*THE TASK*.
Locate each line below that includes "hsplit" and reproduce it.

Saved entries:
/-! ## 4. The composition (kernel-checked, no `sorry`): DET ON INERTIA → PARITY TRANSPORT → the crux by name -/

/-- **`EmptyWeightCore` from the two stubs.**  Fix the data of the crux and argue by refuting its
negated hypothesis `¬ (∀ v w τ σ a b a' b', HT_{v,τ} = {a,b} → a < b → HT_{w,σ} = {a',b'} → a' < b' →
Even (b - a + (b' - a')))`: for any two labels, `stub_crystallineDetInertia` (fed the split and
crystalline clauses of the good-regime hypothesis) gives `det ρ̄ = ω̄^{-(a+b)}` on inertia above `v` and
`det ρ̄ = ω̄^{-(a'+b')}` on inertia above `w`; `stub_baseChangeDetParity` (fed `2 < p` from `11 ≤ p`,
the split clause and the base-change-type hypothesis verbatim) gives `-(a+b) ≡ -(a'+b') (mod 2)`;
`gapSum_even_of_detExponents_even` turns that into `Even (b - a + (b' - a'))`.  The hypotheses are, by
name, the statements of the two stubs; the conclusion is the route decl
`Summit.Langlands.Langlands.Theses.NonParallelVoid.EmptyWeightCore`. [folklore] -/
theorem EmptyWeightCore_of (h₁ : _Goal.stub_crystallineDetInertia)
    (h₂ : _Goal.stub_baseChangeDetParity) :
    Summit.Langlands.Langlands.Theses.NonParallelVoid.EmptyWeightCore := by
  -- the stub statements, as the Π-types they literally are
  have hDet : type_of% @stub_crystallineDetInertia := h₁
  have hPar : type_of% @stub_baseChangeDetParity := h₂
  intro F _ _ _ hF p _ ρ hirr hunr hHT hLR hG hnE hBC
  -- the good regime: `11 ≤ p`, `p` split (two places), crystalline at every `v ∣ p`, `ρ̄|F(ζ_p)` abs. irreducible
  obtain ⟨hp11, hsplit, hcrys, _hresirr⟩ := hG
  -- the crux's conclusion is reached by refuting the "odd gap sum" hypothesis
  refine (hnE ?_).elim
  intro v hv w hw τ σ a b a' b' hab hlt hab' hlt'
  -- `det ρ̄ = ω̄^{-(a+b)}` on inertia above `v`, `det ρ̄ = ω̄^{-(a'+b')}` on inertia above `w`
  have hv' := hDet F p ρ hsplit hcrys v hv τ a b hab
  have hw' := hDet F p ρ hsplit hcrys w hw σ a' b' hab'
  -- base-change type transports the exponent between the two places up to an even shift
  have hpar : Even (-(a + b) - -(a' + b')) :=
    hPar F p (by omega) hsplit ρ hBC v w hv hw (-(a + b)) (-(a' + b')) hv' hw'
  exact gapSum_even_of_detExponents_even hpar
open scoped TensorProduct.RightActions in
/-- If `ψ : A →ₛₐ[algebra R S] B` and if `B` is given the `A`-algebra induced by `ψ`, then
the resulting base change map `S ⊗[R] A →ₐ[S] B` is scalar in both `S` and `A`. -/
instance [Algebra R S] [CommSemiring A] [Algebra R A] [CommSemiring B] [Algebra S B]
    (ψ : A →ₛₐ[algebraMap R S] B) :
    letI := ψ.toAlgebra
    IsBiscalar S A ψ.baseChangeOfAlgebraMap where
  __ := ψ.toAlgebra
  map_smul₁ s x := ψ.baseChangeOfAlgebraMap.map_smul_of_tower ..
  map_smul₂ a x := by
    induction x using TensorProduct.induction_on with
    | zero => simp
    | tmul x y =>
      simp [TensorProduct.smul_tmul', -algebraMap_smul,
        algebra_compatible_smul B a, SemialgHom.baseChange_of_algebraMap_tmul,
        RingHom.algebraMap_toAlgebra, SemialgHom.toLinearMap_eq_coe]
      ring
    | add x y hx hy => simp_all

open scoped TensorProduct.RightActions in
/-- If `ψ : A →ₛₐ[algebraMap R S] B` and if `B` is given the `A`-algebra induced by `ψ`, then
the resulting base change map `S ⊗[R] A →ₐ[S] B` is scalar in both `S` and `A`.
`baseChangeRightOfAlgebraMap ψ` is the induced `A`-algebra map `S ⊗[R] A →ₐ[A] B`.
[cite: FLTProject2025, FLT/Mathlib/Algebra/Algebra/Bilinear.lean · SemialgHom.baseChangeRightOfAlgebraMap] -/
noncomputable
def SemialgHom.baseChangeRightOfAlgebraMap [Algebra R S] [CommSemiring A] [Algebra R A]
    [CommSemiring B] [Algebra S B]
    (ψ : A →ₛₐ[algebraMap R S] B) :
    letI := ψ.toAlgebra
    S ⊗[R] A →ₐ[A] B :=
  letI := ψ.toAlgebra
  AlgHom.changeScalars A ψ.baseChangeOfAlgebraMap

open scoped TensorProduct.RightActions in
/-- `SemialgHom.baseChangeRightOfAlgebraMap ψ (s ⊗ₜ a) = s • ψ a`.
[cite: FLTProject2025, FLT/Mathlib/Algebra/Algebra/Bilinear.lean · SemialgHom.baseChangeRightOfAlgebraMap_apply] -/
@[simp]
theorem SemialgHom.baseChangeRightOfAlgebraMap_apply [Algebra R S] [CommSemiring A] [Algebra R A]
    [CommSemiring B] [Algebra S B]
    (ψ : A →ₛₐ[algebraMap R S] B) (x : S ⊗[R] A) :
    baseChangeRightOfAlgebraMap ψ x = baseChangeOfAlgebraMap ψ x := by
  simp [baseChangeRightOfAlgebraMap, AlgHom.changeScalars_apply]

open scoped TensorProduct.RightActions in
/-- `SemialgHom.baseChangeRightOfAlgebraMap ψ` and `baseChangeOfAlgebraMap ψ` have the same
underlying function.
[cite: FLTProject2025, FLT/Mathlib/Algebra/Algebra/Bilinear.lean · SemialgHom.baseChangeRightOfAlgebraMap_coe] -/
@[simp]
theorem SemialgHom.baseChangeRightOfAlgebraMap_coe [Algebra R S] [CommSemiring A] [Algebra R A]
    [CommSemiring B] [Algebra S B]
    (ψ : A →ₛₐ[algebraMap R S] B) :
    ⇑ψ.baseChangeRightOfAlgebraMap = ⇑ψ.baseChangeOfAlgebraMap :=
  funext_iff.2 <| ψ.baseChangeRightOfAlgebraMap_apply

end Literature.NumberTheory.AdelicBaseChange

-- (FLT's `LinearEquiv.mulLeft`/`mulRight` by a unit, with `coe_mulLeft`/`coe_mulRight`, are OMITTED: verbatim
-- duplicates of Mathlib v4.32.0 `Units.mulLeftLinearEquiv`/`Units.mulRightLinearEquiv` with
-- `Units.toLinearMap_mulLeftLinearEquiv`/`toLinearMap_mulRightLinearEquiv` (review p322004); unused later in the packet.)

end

*TASK OUTPUT*.
  obtain ⟨hp11, hsplit, hcrys, _hresirr⟩ := hG
  have hv' := hDet F p ρ hsplit hcrys v hv τ a b hab
  have hw' := hDet F p ρ hsplit hcrys w hw σ a' b' hab'
    hPar F p (by omega) hsplit ρ hBC v w hv hw (-(a + b)) (-(a' + b')) hv' hw'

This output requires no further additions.